═══ Extracted data

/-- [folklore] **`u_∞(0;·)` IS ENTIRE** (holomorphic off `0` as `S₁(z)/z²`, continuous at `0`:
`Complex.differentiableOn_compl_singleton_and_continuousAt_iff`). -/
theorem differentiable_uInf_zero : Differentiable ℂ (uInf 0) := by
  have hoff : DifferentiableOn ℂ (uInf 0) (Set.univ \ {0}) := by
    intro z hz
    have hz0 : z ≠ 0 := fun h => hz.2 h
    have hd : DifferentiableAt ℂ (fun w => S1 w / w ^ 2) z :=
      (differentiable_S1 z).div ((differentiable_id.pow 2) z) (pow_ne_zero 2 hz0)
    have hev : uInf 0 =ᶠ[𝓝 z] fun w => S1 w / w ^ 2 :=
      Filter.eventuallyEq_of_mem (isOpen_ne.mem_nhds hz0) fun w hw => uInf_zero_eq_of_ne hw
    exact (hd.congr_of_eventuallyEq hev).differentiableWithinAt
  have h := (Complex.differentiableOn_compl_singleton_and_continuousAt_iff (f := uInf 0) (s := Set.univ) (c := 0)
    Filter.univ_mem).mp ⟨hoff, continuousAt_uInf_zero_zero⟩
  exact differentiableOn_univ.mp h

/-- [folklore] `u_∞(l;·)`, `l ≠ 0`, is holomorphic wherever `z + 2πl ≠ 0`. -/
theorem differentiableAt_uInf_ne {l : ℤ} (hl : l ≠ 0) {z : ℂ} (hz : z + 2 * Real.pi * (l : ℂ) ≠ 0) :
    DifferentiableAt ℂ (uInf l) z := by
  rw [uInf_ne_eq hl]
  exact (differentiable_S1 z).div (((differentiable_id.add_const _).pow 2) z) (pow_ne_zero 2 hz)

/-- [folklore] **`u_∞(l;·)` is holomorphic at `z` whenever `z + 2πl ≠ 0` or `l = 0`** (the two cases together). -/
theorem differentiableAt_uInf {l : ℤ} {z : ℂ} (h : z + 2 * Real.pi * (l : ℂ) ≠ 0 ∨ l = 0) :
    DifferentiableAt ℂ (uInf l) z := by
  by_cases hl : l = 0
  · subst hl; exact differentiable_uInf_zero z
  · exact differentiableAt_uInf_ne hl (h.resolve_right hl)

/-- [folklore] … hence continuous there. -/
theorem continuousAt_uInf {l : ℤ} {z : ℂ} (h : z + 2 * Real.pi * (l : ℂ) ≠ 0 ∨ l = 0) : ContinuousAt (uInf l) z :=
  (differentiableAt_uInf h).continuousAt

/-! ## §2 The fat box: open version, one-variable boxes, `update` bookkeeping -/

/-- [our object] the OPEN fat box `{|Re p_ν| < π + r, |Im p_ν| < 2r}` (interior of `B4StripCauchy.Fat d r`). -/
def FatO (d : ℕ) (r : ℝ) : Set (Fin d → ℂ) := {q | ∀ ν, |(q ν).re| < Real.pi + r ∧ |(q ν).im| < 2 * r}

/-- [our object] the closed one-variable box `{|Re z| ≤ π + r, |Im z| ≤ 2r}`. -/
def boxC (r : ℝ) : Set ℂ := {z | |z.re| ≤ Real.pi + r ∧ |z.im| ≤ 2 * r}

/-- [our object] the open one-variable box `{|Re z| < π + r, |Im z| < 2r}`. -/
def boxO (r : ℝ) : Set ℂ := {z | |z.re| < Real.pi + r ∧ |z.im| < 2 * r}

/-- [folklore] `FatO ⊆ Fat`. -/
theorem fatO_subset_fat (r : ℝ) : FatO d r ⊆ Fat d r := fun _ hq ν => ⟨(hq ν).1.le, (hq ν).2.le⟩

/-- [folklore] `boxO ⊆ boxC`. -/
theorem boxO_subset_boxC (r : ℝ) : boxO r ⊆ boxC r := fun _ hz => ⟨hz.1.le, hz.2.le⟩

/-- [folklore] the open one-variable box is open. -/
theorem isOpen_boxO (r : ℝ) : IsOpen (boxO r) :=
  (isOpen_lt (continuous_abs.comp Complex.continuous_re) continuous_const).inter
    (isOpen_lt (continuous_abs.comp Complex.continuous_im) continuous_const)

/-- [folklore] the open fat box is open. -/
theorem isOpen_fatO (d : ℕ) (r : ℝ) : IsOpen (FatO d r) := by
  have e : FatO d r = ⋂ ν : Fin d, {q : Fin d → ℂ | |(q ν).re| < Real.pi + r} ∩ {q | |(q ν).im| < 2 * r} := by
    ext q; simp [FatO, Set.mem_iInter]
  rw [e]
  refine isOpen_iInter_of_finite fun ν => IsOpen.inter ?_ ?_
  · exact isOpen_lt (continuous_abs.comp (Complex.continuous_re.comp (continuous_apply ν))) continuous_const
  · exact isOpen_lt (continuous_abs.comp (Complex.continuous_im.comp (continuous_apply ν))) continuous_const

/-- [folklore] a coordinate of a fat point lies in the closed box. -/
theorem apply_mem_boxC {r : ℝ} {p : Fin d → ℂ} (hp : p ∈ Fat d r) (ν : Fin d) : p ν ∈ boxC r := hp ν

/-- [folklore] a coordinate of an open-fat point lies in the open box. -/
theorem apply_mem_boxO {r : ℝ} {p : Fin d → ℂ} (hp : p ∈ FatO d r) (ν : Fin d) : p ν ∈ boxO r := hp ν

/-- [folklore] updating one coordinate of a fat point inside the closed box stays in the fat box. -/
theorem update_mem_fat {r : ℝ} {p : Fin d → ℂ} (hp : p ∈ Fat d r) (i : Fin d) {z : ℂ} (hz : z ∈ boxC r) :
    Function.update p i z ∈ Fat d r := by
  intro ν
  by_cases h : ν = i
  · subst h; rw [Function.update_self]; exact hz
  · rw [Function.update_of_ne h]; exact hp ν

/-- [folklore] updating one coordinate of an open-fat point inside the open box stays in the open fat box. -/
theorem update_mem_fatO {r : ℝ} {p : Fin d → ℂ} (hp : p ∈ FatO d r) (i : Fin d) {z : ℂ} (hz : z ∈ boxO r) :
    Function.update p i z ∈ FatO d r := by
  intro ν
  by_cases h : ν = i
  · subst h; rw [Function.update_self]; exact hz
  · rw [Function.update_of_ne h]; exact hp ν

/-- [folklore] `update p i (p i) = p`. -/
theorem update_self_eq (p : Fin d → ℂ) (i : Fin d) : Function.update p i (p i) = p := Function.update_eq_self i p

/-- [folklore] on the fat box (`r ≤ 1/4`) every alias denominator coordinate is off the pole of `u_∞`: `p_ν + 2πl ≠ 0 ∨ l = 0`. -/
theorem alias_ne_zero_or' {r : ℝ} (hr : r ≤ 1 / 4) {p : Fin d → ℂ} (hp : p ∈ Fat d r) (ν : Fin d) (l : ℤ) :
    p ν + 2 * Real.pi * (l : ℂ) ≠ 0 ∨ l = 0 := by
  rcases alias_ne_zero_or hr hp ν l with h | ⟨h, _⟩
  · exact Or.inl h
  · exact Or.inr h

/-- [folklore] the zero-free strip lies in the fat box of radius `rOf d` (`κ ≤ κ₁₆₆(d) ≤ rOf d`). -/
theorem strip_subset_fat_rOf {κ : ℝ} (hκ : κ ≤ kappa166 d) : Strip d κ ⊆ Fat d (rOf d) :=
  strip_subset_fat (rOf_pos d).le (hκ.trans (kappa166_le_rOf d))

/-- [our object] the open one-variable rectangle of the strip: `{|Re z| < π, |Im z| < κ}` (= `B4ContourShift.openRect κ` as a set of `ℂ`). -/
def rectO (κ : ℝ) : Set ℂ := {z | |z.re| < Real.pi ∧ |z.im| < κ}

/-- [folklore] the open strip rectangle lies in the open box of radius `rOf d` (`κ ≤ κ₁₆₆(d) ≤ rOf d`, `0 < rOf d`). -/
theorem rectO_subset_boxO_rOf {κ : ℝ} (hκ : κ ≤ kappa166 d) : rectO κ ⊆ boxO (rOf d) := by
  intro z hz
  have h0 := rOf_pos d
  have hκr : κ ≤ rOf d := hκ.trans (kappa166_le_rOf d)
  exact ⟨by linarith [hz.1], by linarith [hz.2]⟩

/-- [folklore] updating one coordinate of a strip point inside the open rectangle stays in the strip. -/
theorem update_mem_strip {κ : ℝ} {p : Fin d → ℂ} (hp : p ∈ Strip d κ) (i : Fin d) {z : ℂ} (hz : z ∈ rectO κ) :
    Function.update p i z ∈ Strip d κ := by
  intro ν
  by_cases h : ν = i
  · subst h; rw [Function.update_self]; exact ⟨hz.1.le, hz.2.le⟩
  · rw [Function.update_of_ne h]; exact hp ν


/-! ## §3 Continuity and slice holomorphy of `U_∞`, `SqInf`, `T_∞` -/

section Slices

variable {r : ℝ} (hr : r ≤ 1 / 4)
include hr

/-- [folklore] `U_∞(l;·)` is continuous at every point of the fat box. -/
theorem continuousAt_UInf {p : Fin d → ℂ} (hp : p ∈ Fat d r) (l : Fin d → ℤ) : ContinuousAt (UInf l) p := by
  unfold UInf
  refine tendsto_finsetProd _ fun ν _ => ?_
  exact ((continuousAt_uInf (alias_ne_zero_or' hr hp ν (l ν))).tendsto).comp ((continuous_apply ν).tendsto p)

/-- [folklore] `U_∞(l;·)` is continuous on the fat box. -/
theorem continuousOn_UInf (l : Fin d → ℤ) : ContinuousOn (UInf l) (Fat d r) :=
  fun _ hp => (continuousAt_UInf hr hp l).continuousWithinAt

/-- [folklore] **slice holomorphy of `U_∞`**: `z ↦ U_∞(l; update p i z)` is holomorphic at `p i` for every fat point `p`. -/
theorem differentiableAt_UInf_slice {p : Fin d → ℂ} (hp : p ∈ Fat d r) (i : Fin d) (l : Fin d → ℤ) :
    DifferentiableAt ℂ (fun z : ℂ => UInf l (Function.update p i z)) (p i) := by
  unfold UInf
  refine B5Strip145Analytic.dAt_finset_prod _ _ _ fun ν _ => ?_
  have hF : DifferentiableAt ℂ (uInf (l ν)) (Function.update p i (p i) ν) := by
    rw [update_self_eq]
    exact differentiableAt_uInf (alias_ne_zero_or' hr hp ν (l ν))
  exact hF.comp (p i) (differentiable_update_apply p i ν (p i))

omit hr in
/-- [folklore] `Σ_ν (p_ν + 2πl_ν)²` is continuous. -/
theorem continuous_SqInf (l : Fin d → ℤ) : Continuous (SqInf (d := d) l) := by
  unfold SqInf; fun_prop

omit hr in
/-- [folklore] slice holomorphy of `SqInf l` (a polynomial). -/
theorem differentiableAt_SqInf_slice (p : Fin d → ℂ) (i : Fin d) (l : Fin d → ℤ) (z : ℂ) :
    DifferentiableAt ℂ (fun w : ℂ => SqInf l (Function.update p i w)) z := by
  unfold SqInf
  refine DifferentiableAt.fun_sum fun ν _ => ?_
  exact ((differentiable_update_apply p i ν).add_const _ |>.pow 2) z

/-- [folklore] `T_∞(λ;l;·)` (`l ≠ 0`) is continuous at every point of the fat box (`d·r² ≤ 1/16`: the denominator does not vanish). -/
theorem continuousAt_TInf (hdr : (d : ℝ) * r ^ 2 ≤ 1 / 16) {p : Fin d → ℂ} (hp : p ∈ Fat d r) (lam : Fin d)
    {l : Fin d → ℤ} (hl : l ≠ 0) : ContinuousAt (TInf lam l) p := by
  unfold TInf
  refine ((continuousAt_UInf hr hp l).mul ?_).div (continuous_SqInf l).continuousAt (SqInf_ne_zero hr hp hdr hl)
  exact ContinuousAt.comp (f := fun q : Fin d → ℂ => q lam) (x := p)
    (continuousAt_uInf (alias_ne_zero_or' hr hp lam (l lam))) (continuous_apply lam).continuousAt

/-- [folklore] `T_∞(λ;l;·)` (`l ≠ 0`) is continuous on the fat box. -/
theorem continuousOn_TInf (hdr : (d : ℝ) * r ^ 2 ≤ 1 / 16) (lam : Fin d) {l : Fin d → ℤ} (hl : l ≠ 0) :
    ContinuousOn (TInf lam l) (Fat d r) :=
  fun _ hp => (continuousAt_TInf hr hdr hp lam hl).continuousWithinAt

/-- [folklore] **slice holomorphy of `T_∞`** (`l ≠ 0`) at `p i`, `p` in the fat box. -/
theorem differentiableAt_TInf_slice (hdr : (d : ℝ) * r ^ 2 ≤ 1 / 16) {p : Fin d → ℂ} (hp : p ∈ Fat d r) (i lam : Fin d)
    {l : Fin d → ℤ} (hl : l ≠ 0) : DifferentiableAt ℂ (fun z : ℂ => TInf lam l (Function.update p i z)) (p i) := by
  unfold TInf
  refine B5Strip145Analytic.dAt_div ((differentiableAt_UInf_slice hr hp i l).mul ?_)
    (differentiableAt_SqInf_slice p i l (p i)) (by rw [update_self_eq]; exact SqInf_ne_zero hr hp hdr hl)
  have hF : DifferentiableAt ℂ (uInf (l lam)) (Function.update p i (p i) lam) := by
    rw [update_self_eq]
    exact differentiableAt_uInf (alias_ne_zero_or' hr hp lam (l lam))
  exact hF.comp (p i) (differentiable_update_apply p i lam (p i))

══════

Task: Identify every line above with the string "closed" in it. Copy those lines.

Finished task:
/-- [our object] the closed one-variable box `{|Re z| ≤ π + r, |Im z| ≤ 2r}`. -/
/-- [folklore] a coordinate of a fat point lies in the closed box. -/
/-- [folklore] updating one coordinate of a fat point inside the closed box stays in the fat box. -/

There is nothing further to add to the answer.